- Exercise instructions -
Examine each line of the data. Copy those that contain the string "haveI".

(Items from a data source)
import Summits.BirchSwinnertonDyer.BirchSwinnertonDyer.Theorems.AlignedTransportAtTwoMainConjectureOfRankZeroBSDAtTwoHalfDescentLayerIndexGrowthFiniteComplete
import Summits.BirchSwinnertonDyer.BirchSwinnertonDyer.Theorems.ByReductionTypeAtTwoGoodOrdTowerControl
import Literature.NumberTheory.EllipticCurves.IwasawaTowerTorsionFiniteProofs
import Literature.NumberTheory.EllipticCurves.IwasawaSelmerControlKernelCardProofs
import Literature.NumberTheory.EllipticCurves.IwasawaSelmerModuleFiniteProofs
import Literature.NumberTheory.EllipticCurves.SelmerCorankControlRatProofs
import HarnessLib

/-!
# Route `AlignedTransportAtTwo`, crux C2 `MainConjectureOfRankZeroBSDAtTwo` (stmt-BirchSwinnertonDyer-22298):
# THE GROWTH NUMBER AT FINITE LEVEL, V — UNCONDITIONAL COMPLETENESS ON THE `p = 2` CELL: for `W/ℚ` good ordinary at `2`, the cyclotomic `ℤ₂`-tower and `X` torsion,
# `μ(X(W/ℚ_∞)) = 0 ⟺ ∃ n, 0 < #((γ^{2ⁿ} − 1)·Sel_{2^∞}(W/ℚ_{n+1})) · #ker g_{n+1} < 2^{2ⁿ}` — road (a)'s stub T per datum IS the existence of one certifying layer

HONEST FRAMING (cell `bsd-f1-sign2`, WIDTH-5 attached prover seat `bsd-line-att-p5` gen 57 on line `birth` of the lead `bsd-line-att-p2`;
`--supports` stmt-BirchSwinnertonDyer-22298, closes nothing; BSD is NOT proved by any of this; the crux C2, its verdict «blocked-on
`Rank1Residual.GreenbergMuConjectureIrreducible`» and every registered stub (P / T / Kμ / LimDoor / MuIneqʳ / PFμ⁺) are untouched). THEOREMS ONLY — no `def`,
no instance, no named fact, no `sorry`. Route-independent (no Theses import). Sequel of `…GrowthFiniteComplete` (the finite-level door is complete under the displayed inputs
«`#ker h_n` finite and bounded», «`#ker g_n` finite and bounded»); here both inputs are DISCHARGED over `ℚ` from tree theorems:

* §1 ★ `exists_forall_natCard_ker_layerToInfty_pos_le` — for EVERY elliptic `W/ℚ`, every `p`, every `ℤ_p`-extension: **`∃ T, ∀ n, 0 < #ker h_n ≤ T`** (`#ker h_n = #E[p^∞]^{Gal(ℚ̄/ℚ_n)}`,
  tree `natCard_ker_layerToInfty_eq_natCard_fixedPoints`, inside `E(ℚ_∞)[p^∞]`, finite by the tree's `finite_fixedPoints_kerSubgroup_geomPrimaryTorsion_rat`).
* §2 ★ `exists_forall_natCard_kerG_pos_le_two` — `W/ℚ` elliptic, globally minimal, `IsOrdinaryAt W 2`, `κ` the cyclotomic `ℤ₂`-extension: **`∃ C, ∀ n, 0 < #ker g_n ≤ C`** (tree
  `Greenberg1999_kerG_bounded_two` — Greenberg's Lemma 3.5 at `2`, kernel-proved in the cell `bsd-2adic` — fed by `hasGoodReductionAt_and_hasUnitRootAt_of_rat`).
* §3 ★★★ `mu_eq_zero_iff_exists_natCard_map_selmerLayer_mul_kerG_lt_two` — **`μ(X(W/ℚ_∞)) = 0 ⟺ ∃ n, 0 < #((γ^{2ⁿ} − 1)·Sel_{2^∞}(W/ℚ_{n+1})) · #ker g_{n+1} < 2^{2ⁿ}`** for every `W/ℚ` good
  ordinary at `2`, cyclotomic `(κ, γ)` and torsion datum `D` — NO displayed hypothesis left; ★★★ `seedMu_iff_exists_natCard_map_selmerLayer_mul_kerG_lt_two` — road (a)'s stub T per
  datum `(D.IsTorsion → D.mu = 0)` ⟺ `(D.IsTorsion → ∃ n, door)`; the gen-44 analogue in descent currency was `T ⟺ ∃ j<k, #Sel^(2)(E/ℚ_k)·#ker g_k·2^{2^j} < #Sel^(2)(E/ℚ_j)·2^{2^k}` — here ONE
  layer and only the image of `g − 1` (⊆ the minus part).
What is NOT claimed: nothing about any curve; no Selmer group computed; C2 untouched. Memo `Cruxes/MainConjectureOfRankZeroBSDAtTwo/GROWTH-FINITE-att-p5-g57.md`.

References: R. Greenberg, LNM 1716 (1999), §1 p. 62, Conj. 1.11, §3 Lemmas 3.1–3.5 (pp. 85–90), §4 Lemma 4.3 [GreenbergLNM1716]; B. Mazur, Invent. Math. 18 (1972) §6, Prop. 6.12
[Mazur1972]; J. Silverman, AEC, Prop. III.8.1 [SilvermanAEC2009]; L. Washington, GTM 83 §13.3 [Washington1997].
-/

set_option linter.dupNamespace false
set_option autoImplicit false

noncomputable section

open scoped Classical AddSubgroup Polynomial

namespace Summit.BirchSwinnertonDyer.BirchSwinnertonDyer.Theorems.AlignedTransportAtTwoHalfDescentLayerIndexGrowthFiniteCompleteTwo

open WeierstrassCurve Literature.NumberTheory.EllipticCurves Literature.NumberTheory.EllipticCurves.IwasawaDual
  Literature.NumberTheory.EllipticCurves.IwasawaAlgebra
  Summit.BirchSwinnertonDyer.Rank1Residual.X1.MuLambda
  Summit.BirchSwinnertonDyer.Rank1Residual.Iwasawa
  Summit.BirchSwinnertonDyer.BirchSwinnertonDyer.Theorems.GoodOrdTower
  Summit.BirchSwinnertonDyer.BirchSwinnertonDyer.Theorems.AlignedTransportAtTwoHalfDescentLayerIndexGrowthFinite
  Summit.BirchSwinnertonDyer.BirchSwinnertonDyer.Theorems.AlignedTransportAtTwoHalfDescentLayerIndexGrowthFiniteComplete

/-! ## §1 Over `ℚ` the restriction kernels `ker h_n` are finite, non-empty and bounded (any `p`, any `ℤ_p`-extension) -/

section KerH

variable (W : WeierstrassCurve ℚ) [W.IsElliptic] {p : ℕ} [hp : Fact p.Prime] (κ : ZpExtension ℚ p)

/-- ★ **`∃ T, ∀ n, 0 < #ker h_n ≤ T`** for every elliptic `W/ℚ`, every prime `p` and every `ℤ_p`-extension of `ℚ`: `#ker h_n = #E[p^∞]^{Gal(ℚ̄/ℚ_n)}` (tree, Lemma 4.3's
substitution) and `E[p^∞]^{Gal(ℚ̄/ℚ_n)} ⊆ E(ℚ_∞)[p^∞]`, which is finite (tree `finite_fixedPoints_kerSubgroup_geomPrimaryTorsion_rat`, Weil pairing + complex conjugation).
[cite: GreenbergLNM1716, §1 p. 62, §3 p. 86, §4 Lemma 4.3] -/
theorem exists_forall_natCard_ker_layerToInfty_pos_le :
    ∃ T : ℕ, ∀ n, 0 < Nat.card (W.layerToInfty κ n).ker ∧ Nat.card (W.layerToInfty κ n).ker ≤ T := by
  haveI hB := W.finite_fixedPoints_kerSubgroup_geomPrimaryTorsion_rat κ
  refine ⟨Nat.card (FixedPoints.addSubgroup κ.kerSubgroup (geomPrimaryTorsion W p)), fun n ↦ ?_⟩
  rw [W.natCard_ker_layerToInfty_eq_natCard_fixedPoints κ n]
  let f : {m : geomPrimaryTorsion W p | ∀ σ ∈ κ.layerSubgroup n, σ • m = m} → FixedPoints.addSubgroup κ.kerSubgroup (geomPrimaryTorsion W p) :=
    fun m ↦ ⟨m.1, (FixedPoints.mem_addSubgroup _ _ _).mpr fun τ ↦ by
      rw [Subgroup.mk_smul]
      exact m.2 τ (κ.kerSubgroup_le_layerSubgroup n τ.2)⟩
  have hf : Function.Injective f := fun a b h ↦
    Subtype.ext (congrArg (fun x : ↥(FixedPoints.addSubgroup κ.kerSubgroup (geomPrimaryTorsion W p)) ↦ (x : geomPrimaryTorsion W p)) h)
  haveI : Finite {m : geomPrimaryTorsion W p | ∀ σ ∈ κ.layerSubgroup n, σ • m = m} := Finite.of_injective f hf
  haveI : Nonempty {m : geomPrimaryTorsion W p | ∀ σ ∈ κ.layerSubgroup n, σ • m = m} := ⟨⟨0, fun σ _ ↦ smul_zero σ⟩⟩
  exact ⟨Nat.card_pos, Nat.card_le_card_of_injective f hf⟩

end KerH

/-! ## §2 `p = 2`: Greenberg's control kernels are finite, non-empty and bounded on the cell (tree, Lemma 3.5 at `2`) -/

section KerG

variable (W : WeierstrassCurve ℚ) [W.IsElliptic] [W.IsGloballyMinimal] (κ : ZpExtension ℚ 2)

/-- ★ **`∃ C, ∀ n, 0 < #ker g_n ≤ C`** for `W/ℚ` elliptic, globally minimal, good ordinary at `2`, and `κ` the cyclotomic `ℤ₂`-extension (tree `Greenberg1999_kerG_bounded_two`:
Greenberg's Lemma 3.5 at `p = 2`, kernel-proved in the cell `bsd-2adic`; `IsOrdinaryAt` ↦ the place-wise hypotheses by `hasGoodReductionAt_and_hasUnitRootAt_of_rat`).
[cite: GreenbergLNM1716, §3 Lemma 3.5 (p. 90) with Lemmas 3.3–3.4] -/
theorem exists_forall_natCard_kerG_pos_le_two (hord : IsOrdinaryAt W 2) (hκ : κ.IsCyclotomic) :
    ∃ C : ℕ, ∀ n, 0 < Nat.card (W.KerG κ n) ∧ Nat.card (W.KerG κ n) ≤ C := by
  obtain ⟨B, hB⟩ := Greenberg1999_kerG_bounded_two W κ hκ
    (fun v hv ↦ W.hasGoodReductionAt_and_hasUnitRootAt_of_rat hord.1 hord.2 v hv)
  refine ⟨B, fun n ↦ ?_⟩
  haveI := (hB n).1
  exact ⟨Nat.card_pos, (hB n).2⟩

end KerG

/-! ## §3 `p = 2`: the finite-level door is complete on the cell -/

section Two

variable (W : WeierstrassCurve ℚ) [W.IsElliptic] [W.IsGloballyMinimal] (κ : ZpExtension ℚ 2) {γ : Field.absoluteGaloisGroup ℚ}

/-- ★★★ **`p = 2`, UNCONDITIONAL COMPLETENESS ON THE CELL: `μ(X(W/ℚ_∞)) = 0 ⟺ ∃ n, 0 < #((γ^{2ⁿ} − 1)·Sel_{2^∞}(W/ℚ_{n+1})) · #ker g_{n+1} < 2^{2ⁿ}`** for every
`W/ℚ` elliptic, globally minimal, good ordinary at `2`, the cyclotomic `ℤ₂`-extension `κ` with topological generator `γ`, and every Pontryagin-dual datum `D` with `X` torsion —
both boundedness inputs of file IV are tree theorems here (§1, §2). Road (a)'s stub T of line `birth` at `(W, κ, γ, D)` is therefore EQUIVALENT to the existence of ONE
layer `ℚ_{n+1} = ℚ(ζ_{2^{n+3}})⁺` at which the image of `γ^{2ⁿ} − 1` on the honest `2^∞`-Selmer group, times Greenberg's control kernel, is smaller than `2^{2ⁿ}`.
[cite: GreenbergLNM1716, Conj. 1.11, §3 Lemmas 3.1–3.5, §4 Lemma 4.3] [cite: Mazur1972, §6] [cite: Washington1997, §13.3 Thm. 13.13] -/
theorem mu_eq_zero_iff_exists_natCard_map_selmerLayer_mul_kerG_lt_two (hord : IsOrdinaryAt W 2) (hκ : κ.IsCyclotomic) (hγ : κ.IsTopGenerator γ)
    (D : W.SelmerDualData κ γ) (hD : D.IsTorsion) :
    D.mu = 0 ↔ ∃ n : ℕ, 0 < Nat.card ↥((W.selmerLayer κ (n + 1)).map
          (W.conjH1 2 (κ.layerSubgroup (n + 1)) (γ ^ 2 ^ n) - AddMonoidHom.id (W.subgroupH1 2 (κ.layerSubgroup (n + 1))))) *
        Nat.card (W.KerG κ (n + 1)) ∧
      Nat.card ↥((W.selmerLayer κ (n + 1)).map
          (W.conjH1 2 (κ.layerSubgroup (n + 1)) (γ ^ 2 ^ n) - AddMonoidHom.id (W.subgroupH1 2 (κ.layerSubgroup (n + 1))))) *
        Nat.card (W.KerG κ (n + 1)) < 2 ^ (2 ^ n) := by
  haveI : Module.Finite (IwasawaAlgebra 2) D.X := D.module_finite_holds hγ
  have h := mu_eq_zero_iff_exists_natCard_map_selmerLayer_mul_kerG_lt W κ hγ D hD
    (exists_forall_natCard_ker_layerToInfty_pos_le W κ) (exists_forall_natCard_kerG_pos_le_two W κ hord hκ)
  simp only [show (2 : ℕ) - 1 = 1 from rfl, mul_one] at h
  exact h

/-- ★★★ **ROAD (a)'s STUB T PER DATUM ⟺ THE FINITE-LEVEL DOOR** (`p = 2`, cell hypotheses: elliptic, globally minimal, good ordinary at `2`, cyclotomic `κ`, topological
generator `γ`): **`(D.IsTorsion → D.mu = 0) ⟺ (D.IsTorsion → ∃ n, 0 < #((γ^{2ⁿ} − 1)·Sel_{2^∞}(W/ℚ_{n+1}))·#ker g_{n+1} < 2^{2ⁿ})`**.
[cite: GreenbergLNM1716, Conj. 1.11, §3 Lemmas 3.1–3.5, §4 Lemma 4.3] -/
theorem seedMu_iff_exists_natCard_map_selmerLayer_mul_kerG_lt_two (hord : IsOrdinaryAt W 2) (hκ : κ.IsCyclotomic) (hγ : κ.IsTopGenerator γ)
    (D : W.SelmerDualData κ γ) :
    (D.IsTorsion → D.mu = 0) ↔ (D.IsTorsion → ∃ n : ℕ, 0 < Nat.card ↥((W.selmerLayer κ (n + 1)).map
          (W.conjH1 2 (κ.layerSubgroup (n + 1)) (γ ^ 2 ^ n) - AddMonoidHom.id (W.subgroupH1 2 (κ.layerSubgroup (n + 1))))) *
        Nat.card (W.KerG κ (n + 1)) ∧
      Nat.card ↥((W.selmerLayer κ (n + 1)).map
          (W.conjH1 2 (κ.layerSubgroup (n + 1)) (γ ^ 2 ^ n) - AddMonoidHom.id (W.subgroupH1 2 (κ.layerSubgroup (n + 1))))) *
        Nat.card (W.KerG κ (n + 1)) < 2 ^ (2 ^ n)) :=
  ⟨fun h hD ↦ (mu_eq_zero_iff_exists_natCard_map_selmerLayer_mul_kerG_lt_two W κ hord hκ hγ D hD).mp (h hD),
    fun h hD ↦ (mu_eq_zero_iff_exists_natCard_map_selmerLayer_mul_kerG_lt_two W κ hord hκ hγ D hD).mpr (h hD)⟩

end Two

end Summit.BirchSwinnertonDyer.BirchSwinnertonDyer.Theorems.AlignedTransportAtTwoHalfDescentLayerIndexGrowthFiniteCompleteTwo

end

- Result of this task -
  haveI hB := W.finite_fixedPoints_kerSubgroup_geomPrimaryTorsion_rat κ
  haveI : Finite {m : geomPrimaryTorsion W p | ∀ σ ∈ κ.layerSubgroup n, σ • m = m} := Finite.of_injective f hf
  haveI : Nonempty {m : geomPrimaryTorsion W p | ∀ σ ∈ κ.layerSubgroup n, σ • m = m} := ⟨⟨0, fun σ _ ↦ smul_zero σ⟩⟩
  haveI := (hB n).1
  haveI : Module.Finite (IwasawaAlgebra 2) D.X := D.module_finite_holds hγ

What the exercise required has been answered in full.